The maximum amount of text (measured in tokens) that an LLM can process in a single request, including both input and output.

Embeddings

Dense vector representations of text that capture semantic meaning. Used for similarity scoring, semantic search, and RAG retrieval.

Few-shot Learning

Providing an LLM with example input/output pairs in the prompt to guide its behavior, without requiring fine-tuning.

Grounding

Anchoring LLM responses to factual, verifiable information from external sources. Reduces hallucinations by providing relevant context.

Hallucination

When an LLM generates plausible-sounding but false or fabricated information not supported by its training data or provided context.

Multi-turn

A conversation with multiple back-and-forth exchanges that maintains context across turns. Requires state management to track history.

Ollama

An open-source platform for running LLMs locally. PromptKit’s Ollama provider enables cost-free local inference using models like Llama, Mistral, and LLaVA. Uses an OpenAI-compatible API.

vLLM

A high-throughput inference engine optimized for serving LLMs with GPU acceleration. PromptKit’s vLLM provider enables high-performance model serving with advanced features like guided decoding, beam search, and multimodal support. Like Ollama, it’s self-hosted for zero API costs, but optimized for throughput and performance with GPU support.

Multimodal

Support for multiple content types (text, images, audio, video) in a single interaction. Gemini and GPT-4V are examples of multimodal models.

Prompt

Instructions and context provided to an LLM to guide its response. In PromptKit, prompts are defined in packs with templates for dynamic content.

Prompt Engineering

The practice of crafting effective prompts to guide LLM behavior toward desired outputs.

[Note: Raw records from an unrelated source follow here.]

/-- Each factor of `bitIndicator` has circuit complexity `≤ 2` (`1 - w = C 1 + (-1) • w`:
one scalar gate and one sum gate; variables and constants are free). [folklore] -/
theorem complexity_bitIndicator_factor_le {τ : Type v} (K i : ℕ) (t : Fin K) :
    complexity (if i.testBit t then X (Sum.inr t) else 1 - X (Sum.inr t) :
        MvPolynomial (τ ⊕ Fin K) k) ≤ 2 := by
  split_ifs
  · rw [complexity_X_holds]; exact Nat.zero_le _
  · have h1 : (1 - X (Sum.inr t) : MvPolynomial (τ ⊕ Fin K) k) =
        C 1 + (-1 : k) • X (Sum.inr t) := by
      rw [neg_one_smul, C_1, sub_eq_add_neg]
    rw [h1]
    calc complexity (C 1 + (-1 : k) • X (Sum.inr t) : MvPolynomial (τ ⊕ Fin K) k)
        ≤ complexity (C 1 : MvPolynomial (τ ⊕ Fin K) k) +
            complexity ((-1 : k) • X (Sum.inr t) : MvPolynomial (τ ⊕ Fin K) k) + 1 :=
          complexity_add_le_holds _ _
      _ ≤ 0 + (0 + 1) + 1 := by
          gcongr
          · exact (complexity_C_holds (σ := τ ⊕ Fin K) (1 : k)).le
          · exact (complexity_smul_le_holds _ _).trans (by rw [complexity_X_holds])
      _ = 2 := rfl

/-- `bitIndicator` has circuit complexity `≤ 3K`. [folklore] -/
theorem complexity_bitIndicator_le {τ : Type v} (K i : ℕ) :
    complexity (bitIndicator (k := k) τ K i) ≤ 3 * K := by
  unfold bitIndicator
  refine (complexity_finset_prod_le _ _).trans ?_
  calc ∑ t : Fin K, complexity (if i.testBit t then X (Sum.inr t) else 1 - X (Sum.inr t) :
          MvPolynomial (τ ⊕ Fin K) k) + (Finset.univ : Finset (Fin K)).card
      ≤ ∑ _t : Fin K, 2 + (Finset.univ : Finset (Fin K)).card :=
        Nat.add_le_add_right
          (Finset.sum_le_sum fun t _ => complexity_bitIndicator_factor_le K i t) _
    _ = 3 * K := by simp; ring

Includes techniques like few-shot learning and chain-of-thought.

RAG

Retrieval-Augmented Generation - A technique that retrieves relevant context from external data sources (documents, databases) and provides it to the LLM. Improves grounding and reduces hallucinations.

System Prompt

Initial instructions that set the LLM’s behavior, personality, and constraints. Defined in the system_template field of a prompt.

Temperature

A parameter controlling LLM output randomness. Lower values (0.0-0.3) produce more deterministic responses; higher values (0.7-1.0) produce more creative/varied responses.

Token

The basic unit of text processing for LLMs. Roughly 4 characters or 0.75 words in English. Used to measure context window size and API costs.

Tool

A function that an LLM can call to perform actions or retrieve information. Also known as function calling. Defined in prompt packs and executed by the runtime.

Protocols

HITL

Human-in-the-Loop - A workflow pattern where certain decisions or tool executions require human approval before proceeding. Used for sensitive operations or quality control.

MCP

Model Context Protocol - An open standard for connecting LLMs to external tools and data sources. PromptKit supports MCP for tool integration.

WebSocket

A protocol providing full-duplex communication over a single TCP connection. Used by PromptKit for real-time duplex streaming with Gemini Live API.